[Stored items]

/-- ★ TWO READINGS AGREE AT A COOL ZONE SITE: both labels are within `ε` of the atom (collar clause (iv)) and `C` is `σC > 2ε` separated.
[this file, g83] -/
theorem labelRead_eq_of_cool {S K C : Set E3} {Ψ Φ : ℤ × ℤ × ℤ → E3} {τS τC : ℤ → Bool} {σC ε rΘ ℓ : ℝ}
    {lab lab' : E3 → E3} (hΨ : IsBarlowBondChart S Set.univ Ψ τS) (hΦ : IsBarlowBondChart C Set.univ Φ τC)
    (hsepC : IsSep σC C) (hε : 2 * ε < σC) (hlab : IsBondLabel ε rΘ ℓ S K C lab) (hlab' : IsBondLabel ε rΘ ℓ S K C lab')
    {f f' : ℤ × ℤ × ℤ → ℤ × ℤ × ℤ} (hf : ∀ x, (∃ k ∈ K, dist (Ψ x) k < ℓ) → Φ (f x) = lab (Ψ x))
    (hf' : ∀ x, (∃ k ∈ K, dist (Ψ x) k < ℓ) → Φ (f' x) = lab' (Ψ x)) {w : ℤ × ℤ × ℤ}
    (hz : ∃ k ∈ K, dist (Ψ w) k < ℓ) (hcool : ∀ k ∈ K, rΘ < dist (Ψ w) k) : f w = f' w := by
  have hS : Ψ w ∈ S := hΨ.2.1 (mem_univ w)
  have h1 : dist (Ψ w) (lab (Ψ w)) ≤ ε := hlab.2.2.2 _ hS hz hcool
  have h2 : dist (Ψ w) (lab' (Ψ w)) ≤ ε := hlab'.2.2.2 _ hS hz hcool
  have hC1 : lab (Ψ w) ∈ C := hlab.1 _ hS hz
  have hC2 : lab' (Ψ w) ∈ C := hlab'.1 _ hS hz
  have heq : lab (Ψ w) = lab' (Ψ w) := by
    by_contra hne
    have := hsepC _ hC1 _ hC2 hne
    linarith [dist_triangle_left (lab (Ψ w)) (lab' (Ψ w)) (Ψ w)]
  apply hΦ.1 (mem_univ _) (mem_univ _)
  rw [hf w hz, hf' w hz, heq]

/-! ### ZZZM-3  ★★★ Bond-label uniqueness on the zone -/

/-- ★★★ **BOND-LABEL UNIQUENESS (pointwise form).**  Two bond labels of a globally charted clean separated `S` into a globally charted separated `C`
(collar radius `rΘ`, zone `ℓ`, container `K ⊆ B̄(x₀, q)`, `rΘ + 2q + 3·(28/25) < ℓ`, `2ε < σC`) AGREE ON THE WHOLE `ℓ`-ZONE. [this file, g83] -/
theorem bondLabel_unique {S K C : Set E3} {Ψ Φ : ℤ × ℤ × ℤ → E3} {τS τC : ℤ → Bool} {x₀ : E3}
    {δ σC ε rΘ ℓ q : ℝ} {lab lab' : E3 → E3}
    (hΨ : IsBarlowBondChart S Set.univ Ψ τS) (hsurjΨ : ∀ p ∈ S, ∃ x, Ψ x = p)
    (hclean : ∀ p ∈ S, IsTwoShellGoodSet (1 / 16) (9 / 10) 1 S p) (hδ : 0 < δ) (hsepS : IsSep δ S)
    (hΦ : IsBarlowBondChart C Set.univ Φ τC) (hsurjΦ : ∀ c ∈ C, ∃ y, Φ y = c) (hsepC : IsSep σC C) (hε : 2 * ε < σC)
    (hKq : ∀ k ∈ K, dist k x₀ ≤ q) (hdial : rΘ + 2 * q + 3 * (28 / 25) < ℓ)
    (hlab : IsBondLabel ε rΘ ℓ S K C lab) (hlab' : IsBondLabel ε rΘ ℓ S K C lab') :
    ∀ p ∈ S, (∃ k ∈ K, dist p k < ℓ) → lab p = lab' p := by
  intro p hp hpz
  have hKne := hpz
  obtain ⟨k₀, hk₀, -⟩ := hKne
  obtain ⟨f, hf⟩ := exists_labelRead hΨ hsurjΦ hlab
  obtain ⟨f', hf'⟩ := exists_labelRead hΨ hsurjΦ hlab'
  obtain ⟨x, rfl⟩ := hsurjΨ p hp
  -- cool atoms: directly
  by_cases hcool : ∀ k ∈ K, rΘ < dist (Ψ x) k
  · rw [← hf x hpz, ← hf' x hpz, labelRead_eq_of_cool hΨ hΦ hsepC hε hlab hlab' hf hf' hpz hcool]
  -- warm atoms: walk out to a fully cool closed star, continue the agreement back (rider ZZZL)
  push Not at hcool
  obtain ⟨k₁, hk₁, hpk₁⟩ := hcool
  set G : ℝ := rΘ + q + 28 / 25 with hG
  have hxG : dist (Ψ x) x₀ ≤ G + 28 / 25 := by
    rw [hG]; linarith [dist_triangle (Ψ x) k₁ x₀, hKq k₁ hk₁]
  obtain ⟨z, hzG, hzV, hpath⟩ := exists_path_outward (G := G) hΨ hsurjΨ hclean hδ hsepS hxG
  have hzone : ∀ a : ℤ × ℤ × ℤ, dist (Ψ a) x₀ ≤ G + 2 * (28 / 25) → ∃ k ∈ K, dist (Ψ a) k < ℓ := fun a ha =>
    ⟨k₀, hk₀, by rw [hG] at ha; linarith [dist_triangle (Ψ a) x₀ k₀, hKq k₀ hk₀, dist_comm x₀ k₀]⟩
  have hlink : ∀ a : ℤ × ℤ × ℤ, ∀ i, dist (Ψ a) (Ψ (linkPt τS a i)) ≤ 28 / 25 := fun a i =>
    ((hΨ.2.2 a (mem_univ _) _ (mem_univ _)).2 (barlowAdj_linkPt τS a i)).2
  have hV_R : ∀ b : ℤ × ℤ × ℤ, dist (Ψ b) x₀ ≤ G + 28 / 25 →
      (∃ k ∈ K, dist (Ψ b) k < ℓ) ∧ ∀ i, ∃ k ∈ K, dist (Ψ (linkPt τS b i)) k < ℓ := fun b hb =>
    ⟨hzone b (by linarith), fun i =>
      hzone _ (by linarith [dist_triangle (Ψ (linkPt τS b i)) (Ψ b) x₀, hlink b i, dist_comm (Ψ b) (Ψ (linkPt τS b i))])⟩
  obtain ⟨hinj, hhom⟩ := labelRead_props hΨ hΦ hlab hf
  obtain ⟨hinj', hhom'⟩ := labelRead_props hΨ hΦ hlab' hf'
  -- the closed star of `z` is fully cool
  have hcoolPt : ∀ w : ℤ × ℤ × ℤ, G - 28 / 25 < dist (Ψ w) x₀ → ∀ k ∈ K, rΘ < dist (Ψ w) k := fun w hw k hk => by
    rw [hG] at hw; linarith [dist_triangle (Ψ w) k x₀, hKq k hk]
  have hAz : AgreeStar τS f f' z := by
    refine ⟨labelRead_eq_of_cool hΨ hΦ hsepC hε hlab hlab' hf hf' (hV_R z hzV).1 (hcoolPt z (by linarith)), fun i => ?_⟩
    exact labelRead_eq_of_cool hΨ hΦ hsepC hε hlab hlab' hf hf' ((hV_R z hzV).2 i)
      (hcoolPt _ (by linarith [dist_triangle (Ψ z) (Ψ (linkPt τS z i)) x₀, hlink z i]))
  -- continue back along the reversed walk
  have hrev := reflTransGen_reverse
    (R := fun a b => dist (Ψ a) x₀ ≤ G + 28 / 25 ∧ dist (Ψ b) x₀ ≤ G + 28 / 25 ∧ BarlowAdj τS a b)
    (fun a b h => ⟨h.2.1, h.1, barlowAdj_symm h.2.2⟩) hpath
  have hpath' : Relation.ReflTransGen
      (fun a b => BarlowAdj τS a b ∧ b ∈ {x : ℤ × ℤ × ℤ | ∃ k ∈ K, dist (Ψ x) k < ℓ} ∧
        ∀ i, linkPt τS b i ∈ {x : ℤ × ℤ × ℤ | ∃ k ∈ K, dist (Ψ x) k < ℓ}) z x :=
    reflTransGen_mono' (fun a b h => ⟨h.2.2, (hV_R b h.2.1).1, (hV_R b h.2.1).2⟩) hrev
  have hAx : AgreeStar τS f f' x := hAz.of_path_in_region hinj hhom hinj' hhom' hpath'
  rw [← hf x hpz, ← hf' x hpz, hAx.1]

/-! ### ZZZM-4  The pieces (BU₂), (CBL₂) and their junctions -/

section W1PiecesBis

/-- ★★★ **(BU₂) `BondLabelUniquenessP₂` — BOND-LABEL UNIQUENESS ON THE ZONE** (binder telescope of ZZZD `BondLabelP₂` verbatim): any two bond
labels read from `rΘ` agree at every atom of the `ℓ`-zone of `K`.  KINEMATIC; PROVED at the record dials from (CC) below. [this file, g83] -/
def BondLabelUniquenessP₂ (ϑc ϑp r rΘ q rsh rm σ ϑr Rs ε rI ℓ aHi Λ θ s : ℝ) : Prop :=
  ∀ δ : ℝ, 0 < δ → ∀ a : ℝ, 0 < a →
    ∀ S : Set E3, IsDoorSetP aHi δ S → (∀ z : E3, Summable fun y : S => lennardJones (dist z (y : E3))) →
      (∀ p ∈ S, IsTwoShellAffineGood θ S p) →
        ∀ (L : E3 ≃L[ℝ] E3) (w : ℤ → E3), IsEquilChart a s Λ L w →
          ∀ (x₀ : E3) (K : Set E3), K ⊆ S → (∀ k ∈ K, dist k x₀ ≤ q) →
            IsTameOn ϑp S (LayeredHom (L : E3 →L[ℝ] E3) w) (coreOf S K rm) →
              IsTameOn ϑc S (LayeredHom (L : E3 →L[ℝ] E3) w) (moatIn S K r (r + rsh)) →
                ∀ (L' : E3 →L[ℝ] E3) (w' : ℤ → E3) (U : E3 ≃ₗᵢ[ℝ] E3) (t : E3),
                  IsCoolShadowCrystal σ ϑr Rs ε r rI ℓ S K (LayeredHom (L : E3 →L[ℝ] E3) w) L' w' U t →
                    ∀ lab lab' : E3 → E3, IsBondLabel ε rΘ ℓ S K (placedCrystal L' w' U t) lab →
                      IsBondLabel ε rΘ ℓ S K (placedCrystal L' w' U t) lab' →
                        ∀ p ∈ S, (∃ k ∈ K, dist p k < ℓ) → lab p = lab' p

/-- ★★★ **(BU₂) AT THE RECORD DIALS FROM (CC) AT `(17/20, 10⁻⁴, 5)`, for every `ϑc`** (`145/16 + 8 + 84/25 < 43/2`, `2·10⁻⁴ < 17/20`).
[this file, g83] -/
theorem bondLabelUniquenessP₂_of_placedCrystalChartP (hCC : PlacedCrystalChartP (17 / 20) (1 / 10000) 5) (ϑc : ℝ) :
    BondLabelUniquenessP₂ ϑc (1 / 10) 8 (145 / 16) 4 12 16 (17 / 20) (1 / 10000) 5 (1 / 10000) 10 (43 / 2) 1 2 (1 / 16) (1 / 50) := by
  intro δ hδ a ha S hS hsum hgood L w hL x₀ K hKS hKq hTp hTc L' w' U t hcr lab lab' hlab hlab'
  obtain ⟨Φ, τC, hΦ, hsurjΦ⟩ := hCC _ hL.2.2.2.1 L' w' U t hcr.2.1 hcr.2.2.1
  obtain ⟨Ψ, τS, hΨ, hsurjΨ⟩ := exists_globalChart_of_isCharted hS.2.2.2.2
  have hclean : ∀ p ∈ S, IsTwoShellGoodSet (1 / 16) (9 / 10) 1 S p := fun p hp => isTwoShellGoodSet_of_isDoorSetP hS hp
  have hsepS : IsSep (27 / 32) S := isSep_of_isDoorSetP le_rfl hS
  have hsepC : IsSep (17 / 20) (placedCrystal L' w' U t) := isSep_placedCrystal U t hcr.2.1
  exact bondLabel_unique hΨ hsurjΨ hclean (by norm_num) hsepS hΦ hsurjΦ hsepC (by norm_num) hKq (by norm_num) hlab hlab'

/-- ★★ **(CBL₂) `CoherentBondLabelP₂` — SOME BOND LABEL IS COHERENT ON THE TAME CORE STARS** ((GL₂)'s `∃ lab` carrying (GC₂)'s two coherence
clauses; binder telescope of ZZZD `BondCoherenceP₂` verbatim).  Under (BU₂) this is EQUIVALENT to (GL₂) ∧ (GC₂); it is what the docket consumes.
UNDECIDED · EQUILIBRIUM-TYPE («orientation locking», memo FINDING-OM). [this file, g83] -/
def CoherentBondLabelP₂ (ϑc ϑp r rΘ q rsh rm σ ϑr Rs ε rI ℓ τ aHi Λ θ s : ℝ) : Prop :=
  ∀ δ : ℝ, 0 < δ → ∀ a : ℝ, 0 < a →
    ∀ S : Set E3, IsDoorSetP aHi δ S → (∀ z : E3, Summable fun y : S => lennardJones (dist z (y : E3))) →
      (∀ p ∈ S, IsTwoShellAffineGood θ S p) →
        ∀ (L : E3 ≃L[ℝ] E3) (w : ℤ → E3), IsEquilChart a s Λ L w →
          ∀ (x₀ : E3) (K : Set E3), K ⊆ S → (∀ k ∈ K, dist k x₀ ≤ q) →
            IsTameOn ϑp S (LayeredHom (L : E3 →L[ℝ] E3) w) (coreOf S K rm) →
              IsTameOn ϑc S (LayeredHom (L : E3 →L[ℝ] E3) w) (moatIn S K r (r + rsh)) →
                ∀ (L' : E3 →L[ℝ] E3) (w' : ℤ → E3) (U : E3 ≃ₗᵢ[ℝ] E3) (t : E3),
                  IsCoolShadowCrystal σ ϑr Rs ε r rI ℓ S K (LayeredHom (L : E3 →L[ℝ] E3) w) L' w' U t →
                    ∃ lab : E3 → E3, IsBondLabel ε rΘ ℓ S K (placedCrystal L' w' U t) lab ∧
                      (∀ x ∈ coreOf S K rm, ∀ p ∈ S, dist p x ≤ 4 → |dist x p - dist (lab x) (lab p)| ≤ ϑp + τ) ∧
                        ∀ y ∈ coreOf S K rm, ∀ x ∈ S, ∀ p ∈ S, dist x y ≤ 4 → dist p y ≤ 4 →
                          |dist x p - dist (lab x) (lab p)| ≤ 2 * ϑp + τ

/-- (GL₂) ∧ (GC₂) ⟹ (CBL₂). [formal bookkeeping] -/
theorem coherentBondLabelP₂_of_bondLabel₂ {ϑc ϑp r rΘ q rsh rm σ ϑr Rs ε rI ℓ τ aHi Λ θ s : ℝ}
    (hGL : BondLabelP₂ ϑc ϑp r rΘ q rsh rm σ ϑr Rs ε rI ℓ aHi Λ θ s)
    (hGC : BondCoherenceP₂ ϑc ϑp r rΘ q rsh rm σ ϑr Rs ε rI ℓ τ aHi Λ θ s) :
    CoherentBondLabelP₂ ϑc ϑp r rΘ q rsh rm σ ϑr Rs ε rI ℓ τ aHi Λ θ s := by
  intro δ hδ a ha S hS hsum hgood L w hL x₀ K hKS hKq hTp hTc L' w' U t hC
  obtain ⟨lab, hlab⟩ := hGL δ hδ a ha S hS hsum hgood L w hL x₀ K hKS hKq hTp hTc L' w' U t hC
  obtain ⟨h₂, h₃⟩ := hGC δ hδ a ha S hS hsum hgood L w hL x₀ K hKS hKq hTp hTc L' w' U t hC lab hlab
  exact ⟨lab, hlab, h₂, h₃⟩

▶ **What you need to do**: In the data above, which lines have "back"? Report each of them.

▶ **Written solution**:
  -- warm atoms: walk out to a fully cool closed star, continue the agreement back (rider ZZZL)
  -- continue back along the reversed walk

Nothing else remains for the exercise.